#### Importación de librerias

In [51]:

import xml.etree.ElementTree as ET
import re, os, datasets, string, math
import pandas as pd
import numpy as np
import pickle
from gensim.parsing.porter import PorterStemmer 
from gensim.parsing.preprocessing import remove_stopwords
from sklearn.feature_extraction.text import CountVectorizer, TfidfVectorizer,TfidfTransformer
from sklearn.model_selection import train_test_split
from sklearn.naive_bayes import MultinomialNB
from sklearn.pipeline import Pipeline
from sklearn.model_selection import GridSearchCV
from sklearn.preprocessing import Normalizer
from sklearn.model_selection import cross_validate
from sklearn.linear_model import LogisticRegression
from sklearn.metrics import accuracy_score, precision_score, recall_score, f1_score,  confusion_matrix, classification_report
from sklearn import preprocessing as sk_preprocess


#### Importación del dataset

In [10]:
dataset = datasets.load_dataset('ucberkeley-dlab/measuring-hate-speech', 'binary')   
df = dataset['train'].to_pandas()
df = df.dropna()
df = df.drop_duplicates()
df = df.reset_index(drop=True)
df.head()

Using custom data configuration ucberkeley-dlab--measuring-hate-speech-1d47093687320b66
Reusing dataset parquet (C:\Users\camilo\.cache\huggingface\datasets\ucberkeley-dlab___parquet\ucberkeley-dlab--measuring-hate-speech-1d47093687320b66\0.0.0\7328ef7ee03eaf3f86ae40594d46a1cec86161704e02dd19f232d81eee72ade8)
100%|██████████| 1/1 [00:00<00:00, 15.43it/s]

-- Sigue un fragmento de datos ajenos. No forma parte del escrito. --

import Mathlib.Analysis.Calculus.ContDiff.Basic
import Mathlib.Analysis.Calculus.IteratedDeriv.Lemmas
import Mathlib.Logic.Function.DependsOn
import Literature.MathematicalPhysics.KineticTheory.InfiniteChainObservables

/-!
# Discrete variational calculus on the infinite oscillator chain: vocabulary

Topic `Literature/MathematicalPhysics/KineticTheory` (namespace
`Literature.MathematicalPhysics.KineticTheory.HeatConduction`, the vocabulary of the infinite chain
`ChainConfig = ℤ → ℝ × ℝ` of `InfiniteChainDynamics` / `InfiniteChainInvariantStates` /
`InfiniteChainObservables`). Wanted by the support item `NoLocalIntegrals` of route `LocalOhmBV` of
`AtomisticToContinuum/FouriersLaw` (classification of the local conservation laws of the pinned
anharmonic chain by the symmetry approach), whose helper files prove the calculus; this module only
FIXES THE VOCABULARY (definitions + unfolding lemmas + the elementary derivative computations for
`pinnedChain`):

* `IsSmoothLocal f` — a smooth local observable, `f = g ∘ boxRestrict R` with `g ∈ C^∞` on the box
  `(ℝ × ℝ)^{2R+1}` (Bernardin's local `C^∞` functions WITHOUT the boundedness of `C₀ᵏ`; the densities and
  fluxes of local conservation laws are of this kind — e.g. the site energy is unbounded);
* `shiftPow k` — the iterated lattice shift `(τᵏσ)_x = σ_{x+k}`, `k ∈ ℤ` (`shiftPow 1 = shift`), and
  `reflectZ`, the lattice reflection `(ρσ)_x = σ_{-x}`;
* `varDerivQ S f`, `varDerivP S f` — the (formal) VARIATIONAL DERIVATIVES of a local density `f` with
  respect to positions and momenta, `E_q f = ∑_{n∈S} (∂_{q_n} f) ∘ τ⁻ⁿ`, `E_p f = ∑_{n∈S} (∂_{p_n} f) ∘ τ⁻ⁿ`
  over a finite index window `S` (any window containing the support of `f` gives the same function) —
  Yamilov's `δ/δu_n = ∑_i T^{-i} ∂/∂u_{n+i}` for the two dependent variables `(q, p)` of the chain;
* `OscillatorChain.stiff P σ n = V''(q_{n+1} - q_n)` — the bond stiffness, `OscillatorChain.stiffProd P M σ =
  ∏_{i<M} V''(q_{i+1} - q_i)`, and the LINEARISED FORCE (Jacobi) operator of the chain on a lattice
  variation `η`, `OscillatorChain.linForceOp P η = V''(r₋₁)·η∘τ⁻¹ - (U''(q₀) + V''(r₀) + V''(r₋₁))·η + V''(r₀)·η∘τ`
  (`r_n = q_{n+1} - q_n`): the right-hand side of the linearised equation of motion `𝒜(𝒜 η) = L η`
  satisfied by the characteristics of symmetries and by the variational derivatives of conserved
  densities (the operator `f_* ` of the symmetry approach, here for `q̈_n = F_n`).

## Sources

* Yamilov 2006 (J. Phys. A 39, R541), §2.1–2.2: shift operator `T`, formal variational derivative,
  "`δ/δu_n (T - 1) g = 0`", linearised equation `(D_t - f_*)φ = 0` for symmetries and its adjoint for
  conserved densities; §4 (Toda-type lattices `u_{n,tt} = f(u_{n+1}, u_n, u_{n-1}, u_{n,t})`).
* Bernardin 2014, §1.1 (local functions of the infinite chain; the tree's `boxRestrict`, `partialQZ`,
  `partialPZ`, `liouvilleZ`, `shift`).

## Design notes

* `IsSmoothLocal` is LITERALLY the hypothesis shape `∃ R g, ContDiff ℝ ⊤ g ∧ f = g ∘ boxRestrict R` used by
  the route item, so that results about it apply by `exact`.
* Site-(in)dependence of observables is expressed with Mathlib's `DependsOn f s` (`s : Set ℤ`); nothing new
  is defined for it.
* The variational derivatives are finite window sums (no `tsum`), the window being an explicit argument;
  the helper files prove window-independence for local `f`.
* For `pinnedChain ω₂ lam β γ` (`U = ω₂q²/2 + lam q⁴/4`, `V = r²/2 + βr⁴/4`) the stiffness is
  `1 + 3β r_n²` and `U'' = ω₂ + 3 lam q²` (`stiff_pinnedChain`, `linForceOp_pinnedChain`).
* NOT here: any calculus (closure properties, Leibniz/chain rules, Schwarz, the variational identities,
  exactness of the variational complex) — those are proved in the `Theorems/LocalOhmBVNoLocalIntegrals*`
  helper files of the route; no proposition about the chain is asserted in this module.
-/

noncomputable section

open scoped ContDiff
open Set

namespace Literature.MathematicalPhysics.KineticTheory.HeatConduction

/-! ### Smooth local observables -/

/-- A SMOOTH LOCAL observable of the infinite chain: `f = g ∘ boxRestrict R` for some centred box
`{-R, …, R}` and some `g : (ℝ × ℝ)^{2R+1} → ℝ` of class `C^∞` (Bernardin's local `C^∞` functions, no
boundedness required). [cite: Bernardin2014, §1.1] -/
def IsSmoothLocal (f : ChainConfig → ℝ) : Prop :=
  ∃ (R : ℕ) (g : (Fin (2 * R + 1) → ℝ × ℝ) → ℝ), ContDiff ℝ ∞ g ∧ f = g ∘ boxRestrict R

/-- A smooth local observable depends only on the sites of some centred box. [folklore] -/
theorem IsSmoothLocal.exists_dependsOn {f : ChainConfig → ℝ} (hf : IsSmoothLocal f) :
    ∃ R : ℕ, DependsOn f (Icc (-(R : ℤ)) R) := by
  obtain ⟨R, g, -, rfl⟩ := hf
  refine ⟨R, fun σ σ' h => ?_⟩
  simp only [Function.comp_apply]
  congr 1
  funext i
  simp only [boxRestrict_apply]
  exact h _ ⟨by omega, by omega⟩

/-- A `C^∞` profile on any finite box `{a, …, a+n}` defines a smooth local observable (re-boxing on a
centred box through a coordinate projection). [folklore] -/
theorem isSmoothLocal_comp_boxRestrictAt (a : ℤ) (n : ℕ) {g : (Fin (n + 1) → ℝ × ℝ) → ℝ}
    (hg : ContDiff ℝ ∞ g) : IsSmoothLocal (g ∘ boxRestrictAt a n) := by
  let R : ℕ := a.natAbs + n
  let idx : Fin (n + 1) → Fin (2 * R + 1) := fun i =>
    ⟨(a + i + R).toNat, by have := i.isLt; omega⟩
  have hidx : ∀ i : Fin (n + 1), ((idx i : ℕ) : ℤ) - R = a + i := by
    intro i
    have := i.isLt
    simp only [idx, R]
    omega
  let π : (Fin (2 * R + 1) → ℝ × ℝ) →L[ℝ] (Fin (n + 1) → ℝ × ℝ) :=
    ContinuousLinearMap.pi fun i => ContinuousLinearMap.proj (idx i)
  refine ⟨R, g ∘ π, hg.comp π.contDiff, ?_⟩
  funext σ
  simp only [Function.comp_apply]
  congr 1
  funext i
  simp only [boxRestrictAt_apply, π, ContinuousLinearMap.pi_apply, ContinuousLinearMap.proj_apply,
    boxRestrict_apply, hidx]

/-! ### Iterated shift and reflection of the lattice -/

/-- The iterated lattice shift `(τᵏ σ)_x = σ_{x+k}`, `k ∈ ℤ` (`shiftPow 1 = shift`; `shiftPow (-1)` is its
inverse). [cite: Yamilov2006, §2.1] -/
def shiftPow (k : ℤ) (σ : ChainConfig) : ChainConfig := fun x => σ (x + k)

/-- The lattice reflection `(ρ σ)_x = σ_{-x}` (positions and momenta unchanged; an involution).
[folklore] -/
def reflectZ (σ : ChainConfig) : ChainConfig := fun x => σ (-x)

/-- Unfolding `shiftPow`. [folklore] -/
@[simp] theorem shiftPow_apply (k : ℤ) (σ : ChainConfig) (x : ℤ) : shiftPow k σ x = σ (x + k) := rfl

/-- Unfolding `reflectZ`. [folklore] -/
@[simp] theorem reflectZ_apply (σ : ChainConfig) (x : ℤ) : reflectZ σ x = σ (-x) := rfl

/-- `τ⁰ = id`. [folklore] -/
@[simp] theorem shiftPow_zero (σ : ChainConfig) : shiftPow 0 σ = σ := by
  funext x; simp

/-- `τ¹` is the shift `shift` of `InfiniteChainInvariantStates`. [folklore] -/
theorem shiftPow_one : shiftPow 1 = shift := rfl

/-- `τʲ (τᵏ σ) = τ^{k+j} σ`. [folklore] -/
theorem shiftPow_shiftPow (j k : ℤ) (σ : ChainConfig) :
    shiftPow j (shiftPow k σ) = shiftPow (k + j) σ := by
  funext x
  simp only [shiftPow_apply]
  congr 1
  ring

/-- The reflection is an involution. [folklore] -/
@[simp] theorem reflectZ_reflectZ (σ : ChainConfig) : reflectZ (reflectZ σ) = σ := by
  funext x; simp

/-! ### Variational derivatives -/

/-- The POSITION variational derivative of a density `f` over the index window `S`:
`E_q f (σ) = ∑_{n ∈ S} (∂_{q_n} f)(τ⁻ⁿ σ)` (Yamilov's `δ/δu = ∑_i T^{-i} ∂/∂u_i`, position variables).
[cite: Yamilov2006, §2.2] -/
def varDerivQ (S : Finset ℤ) (f : ChainConfig → ℝ) (σ : ChainConfig) : ℝ :=
  ∑ n ∈ S, partialQZ n f (shiftPow (-n) σ)

/-- The MOMENTUM variational derivative of a density `f` over the index window `S`:
`E_p f (σ) = ∑_{n ∈ S} (∂_{p_n} f)(τ⁻ⁿ σ)`. [cite: Yamilov2006, §2.2] -/
def varDerivP (S : Finset ℤ) (f : ChainConfig → ℝ) (σ : ChainConfig) : ℝ :=
  ∑ n ∈ S, partialPZ n f (shiftPow (-n) σ)

/-! ### Bond stiffness and the linearised force operator -/

namespace OscillatorChain

variable (P : OscillatorChain)

/-- The bond stiffness `a_n(σ) = V''(q_{n+1} - q_n)` of the chain `P` (second derivative of the interaction
along the bond `(n, n+1)`). [folklore] -/
def stiff (σ : ChainConfig) (n : ℤ) : ℝ := deriv (deriv P.V) ((σ (n + 1)).1 - (σ n).1)

/-- The stiffness product `π_M(σ) = ∏_{i=0}^{M-1} V''(q_{i+1} - q_i)` (`π₀ = 1`). [folklore] -/
def stiffProd (M : ℕ) (σ : ChainConfig) : ℝ := ∏ i ∈ Finset.range M, P.stiff σ i

/-- The LINEARISED FORCE (Jacobi) operator of the chain `P` on a lattice variation `η`:
`(Lη)(σ) = V''(r₋₁) η(τ⁻¹σ) - (U''(q₀) + V''(r₀) + V''(r₋₁)) η(σ) + V''(r₀) η(τσ)`, `r_n = q_{n+1} - q_n`
— the Fréchet derivative `F_*` of the force `F₀ = -U'(q₀) + V'(r₀) - V'(r₋₁)` applied to the variation
`(η∘τⁿ)_n`; the linearised equation of motion reads `𝒜(𝒜 η) = L η`. [cite: Yamilov2006, §2.1] -/
def linForceOp (η : ChainConfig → ℝ) (σ : ChainConfig) : ℝ :=
  P.stiff σ (-1) * η (shiftPow (-1) σ)
    - (deriv (deriv P.U) (σ 0).1 + P.stiff σ 0 + P.stiff σ (-1)) * η σ
    + P.stiff σ 0 * η (shift σ)

/-- Unfolding `stiffProd`: `π₀ = 1`. [folklore] -/
@[simp] theorem stiffProd_zero (σ : ChainConfig) : P.stiffProd 0 σ = 1 := by
  simp [stiffProd]

/-- Unfolding `stiffProd`: `π_{M+1} = π_M · a_M`. [folklore] -/
theorem stiffProd_succ (M : ℕ) (σ : ChainConfig) :
    P.stiffProd (M + 1) σ = P.stiffProd M σ * P.stiff σ M := by
  simp [stiffProd, Finset.prod_range_succ]

end OscillatorChain

/-! ### The pinned anharmonic chain: `V'' = 1 + 3βr²`, `U'' = ω₂ + 3 lam q²` -/

/-- `V'(r) = r + β r³` for `pinnedChain`. [folklore] -/
theorem pinnedChain_deriv_V_eq (ω₂ lam β γ : ℝ) :
    deriv (pinnedChain ω₂ lam β γ).V = fun r => r + β * r ^ 3 := by
  have hV : (pinnedChain ω₂ lam β γ).V = fun r => r ^ 2 / 2 + β * r ^ 4 / 4 := rfl
  rw [hV]
  funext r
  have h : HasDerivAt (fun r : ℝ => r ^ 2 / 2 + β * r ^ 4 / 4)
      (((2 : ℕ) : ℝ) * r ^ (2 - 1) / 2 + β * (((4 : ℕ) : ℝ) * r ^ (4 - 1)) / 4) r :=
    ((hasDerivAt_pow 2 r).div_const 2).add (((hasDerivAt_pow 4 r).const_mul β).div_const 4)
  rw [h.deriv]
  push_cast
  ring

/-- `V''(r) = 1 + 3β r²` for `pinnedChain`. [folklore] -/
theorem pinnedChain_deriv_deriv_V_eq (ω₂ lam β γ : ℝ) :
    deriv (deriv (pinnedChain ω₂ lam β γ).V) = fun r => 1 + 3 * β * r ^ 2 := by
  rw [pinnedChain_deriv_V_eq]
  funext r
  have h : HasDerivAt (fun r : ℝ => r + β * r ^ 3) (1 + β * (((3 : ℕ) : ℝ) * r ^ (3 - 1))) r :=
    (hasDerivAt_id r).add ((hasDerivAt_pow 3 r).const_mul β)
  rw [h.deriv]
  push_cast
  ring

/-- `U'(q) = ω₂ q + lam q³` for `pinnedChain`. [folklore] -/
theorem pinnedChain_deriv_U_eq (ω₂ lam β γ : ℝ) :
    deriv (pinnedChain ω₂ lam β γ).U = fun q => ω₂ * q + lam * q ^ 3 := by
  have hU : (pinnedChain ω₂ lam β γ).U = fun q => ω₂ * q ^ 2 / 2 + lam * q ^ 4 / 4 := rfl
  rw [hU]
  funext q
  have h : HasDerivAt (fun q : ℝ => ω₂ * q ^ 2 / 2 + lam * q ^ 4 / 4)
      (ω₂ * (((2 : ℕ) : ℝ) * q ^ (2 - 1)) / 2 + lam * (((4 : ℕ) : ℝ) * q ^ (4 - 1)) / 4) q :=
    (((hasDerivAt_pow 2 q).const_mul ω₂).div_const 2).add
      (((hasDerivAt_pow 4 q).const_mul lam).div_const 4)
  rw [h.deriv]
  push_cast
  ring

/-- `U''(q) = ω₂ + 3 lam q²` for `pinnedChain`. [folklore] -/
theorem pinnedChain_deriv_deriv_U_eq (ω₂ lam β γ : ℝ) :
    deriv (deriv (pinnedChain ω₂ lam β γ).U) = fun q => ω₂ + 3 * lam * q ^ 2 := by
  rw [pinnedChain_deriv_U_eq]
  funext q
  have h : HasDerivAt (fun q : ℝ => ω₂ * q + lam * q ^ 3)
      (ω₂ * 1 + lam * (((3 : ℕ) : ℝ) * q ^ (3 - 1))) q :=
    ((hasDerivAt_id' q).const_mul ω₂).add ((hasDerivAt_pow 3 q).const_mul lam)
  rw [h.deriv]
  push_cast
  ring

/-- The bond stiffness of `pinnedChain` is `1 + 3β (q_{n+1} - q_n)²`. [folklore] -/
theorem stiff_pinnedChain (ω₂ lam β γ : ℝ) (σ : ChainConfig) (n : ℤ) :
    (pinnedChain ω₂ lam β γ).stiff σ n = 1 + 3 * β * ((σ (n + 1)).1 - (σ n).1) ^ 2 := by
  simp [OscillatorChain.stiff, pinnedChain_deriv_deriv_V_eq]

/-- The linearised force operator of `pinnedChain`, explicitly. [folklore] -/
theorem linForceOp_pinnedChain (ω₂ lam β γ : ℝ) (η : ChainConfig → ℝ) (σ : ChainConfig) :
    (pinnedChain ω₂ lam β γ).linForceOp η σ =
      (1 + 3 * β * ((σ 0).1 - (σ (-1)).1) ^ 2) * η (shiftPow (-1) σ)
        - (ω₂ + 3 * lam * (σ 0).1 ^ 2 + (1 + 3 * β * ((σ 1).1 - (σ 0).1) ^ 2)
            + (1 + 3 * β * ((σ 0).1 - (σ (-1)).1) ^ 2)) * η σ
        + (1 + 3 * β * ((σ 1).1 - (σ 0).1) ^ 2) * η (shift σ) := by
  simp only [OscillatorChain.linForceOp, stiff_pinnedChain, pinnedChain_deriv_deriv_U_eq]
  norm_num

/-- The bond stiffness of `pinnedChain` is at least `1` for `β ≥ 0`. [folklore] -/
theorem one_le_stiff_pinnedChain (ω₂ lam γ : ℝ) {β : ℝ} (hβ : 0 ≤ β) (σ : ChainConfig) (n : ℤ) :
    1 ≤ (pinnedChain ω₂ lam β γ).stiff σ n := by
  rw [stiff_pinnedChain]
  nlinarith [sq_nonneg ((σ (n + 1)).1 - (σ n).1)]

/-- The bond stiffness of `pinnedChain` is positive for `β ≥ 0`. [folklore] -/
theorem stiff_pinnedChain_pos (ω₂ lam γ : ℝ) {β : ℝ} (hβ : 0 ≤ β) (σ : ChainConfig) (n : ℤ) :
    0 < (pinnedChain ω₂ lam β γ).stiff σ n :=
  lt_of_lt_of_le one_pos (one_le_stiff_pinnedChain ω₂ lam γ hβ σ n)

/-- The stiffness product of `pinnedChain` is positive for `β ≥ 0`. [folklore] -/
theorem stiffProd_pinnedChain_pos (ω₂ lam γ : ℝ) {β : ℝ} (hβ : 0 ≤ β) (M : ℕ) (σ : ChainConfig) :
    0 < (pinnedChain ω₂ lam β γ).stiffProd M σ :=
  Finset.prod_pos fun i _ => stiff_pinnedChain_pos ω₂ lam γ hβ σ i

end Literature.MathematicalPhysics.KineticTheory.HeatConduction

Unnamed: 0,comment_id,annotator_id,platform,sentiment,respect,insult,humiliate,status,dehumanize,violence,...,annotator_religion_hindu,annotator_religion_jewish,annotator_religion_mormon,annotator_religion_muslim,annotator_religion_nothing,annotator_religion_other,annotator_sexuality_bisexual,annotator_sexuality_gay,annotator_sexuality_straight,annotator_sexuality_other
0,47777,10873,3,0.0,0.0,0.0,0.0,2.0,0.0,0.0,...,False,False,False,False,False,False,False,False,True,False
1,39773,2790,2,0.0,0.0,0.0,0.0,2.0,0.0,0.0,...,False,False,False,False,False,False,False,False,True,False
2,47101,3379,3,4.0,4.0,4.0,4.0,4.0,4.0,0.0,...,False,False,False,False,True,False,False,False,True,False
3,43625,7365,3,2.0,3.0,2.0,1.0,2.0,0.0,0.0,...,False,False,False,False,False,False,False,False,True,False
4,12538,488,0,4.0,4.0,4.0,4.0,4.0,4.0,4.0,...,False,False,False,False,False,False,False,False,True,False


#### funciones de procesamiento

In [11]:
def split_hashtag(token: str) -> str:
    """
    Split hashtags by uppercases
    """
    i, end = len(token) - 2, len(token) + 1
    response = ''
    while i >= 1:
        word = token[i:end]
        if word[0].isupper():
            response = token[i:end] + ' ' + response
            end = i
        i -= 1
    else:
        if end-1 > 0:
            response = token[1:end] + ' ' + response
    return(response.strip())

In [12]:
def expand_contractions(document: str) -> str:
    """
    Replace all abbreviations with their corresponding expansion
    """
    document = re.sub(r"'cause", "because", document)
    document = re.sub(r"o'clock", "of the clock", document)
    document = re.sub(r"won\'t", "will not", document)
    document = re.sub(r"can\'t", "can not", document)
    document = re.sub(r"n\'t", " not", document)
    document = re.sub(r"\'re", " are", document)
    document = re.sub(r"\'s", " is", document)
    document = re.sub(r"\'d", " would", document)
    document = re.sub(r"\'ll", " will", document)
    document = re.sub(r"\'t", " not", document)
    document = re.sub(r"\'ve", " have", document)
    document = re.sub(r"\'m", " am", document)
    return document

In [13]:
def preprocessing(document: str) -> list:
    """
    expand contractions
    replace any @user type with 'user' token
    split hashtags into words by upper case
    text to lower case
    remove new line char
    remove non latin chars
    remove extra blank spaces
    """
    document = expand_contractions(document)
    document = re.sub('@[a-zA-Z0-9_-]{0,150}', 'user', document)
    hashtags = re.findall('#[a-zA-Z0-9_-]{0,150}', document)
    for hashtag in hashtags:
        split = split_hashtag(hashtag)
        document = re.sub(hashtag, split, document)
    document = document.lower()
    document = re.sub('\n', ' ', document)
    document = re.sub('[^a-zA-Z]|[0-9]', ' ', document)
    document = re.sub('\s+', ' ', document)
    return document

#### Aplicar preprocesamiento

In [14]:
data = pd.DataFrame()
data['text'] = df.text
data['processed'] = df.text.apply(preprocessing)
data['hatespeech'] = df.hatespeech.apply(lambda x: math.ceil(x/2))
data.shape

(135388, 3)

In [17]:
data.sample(10)[['hatespeech','text','processed']]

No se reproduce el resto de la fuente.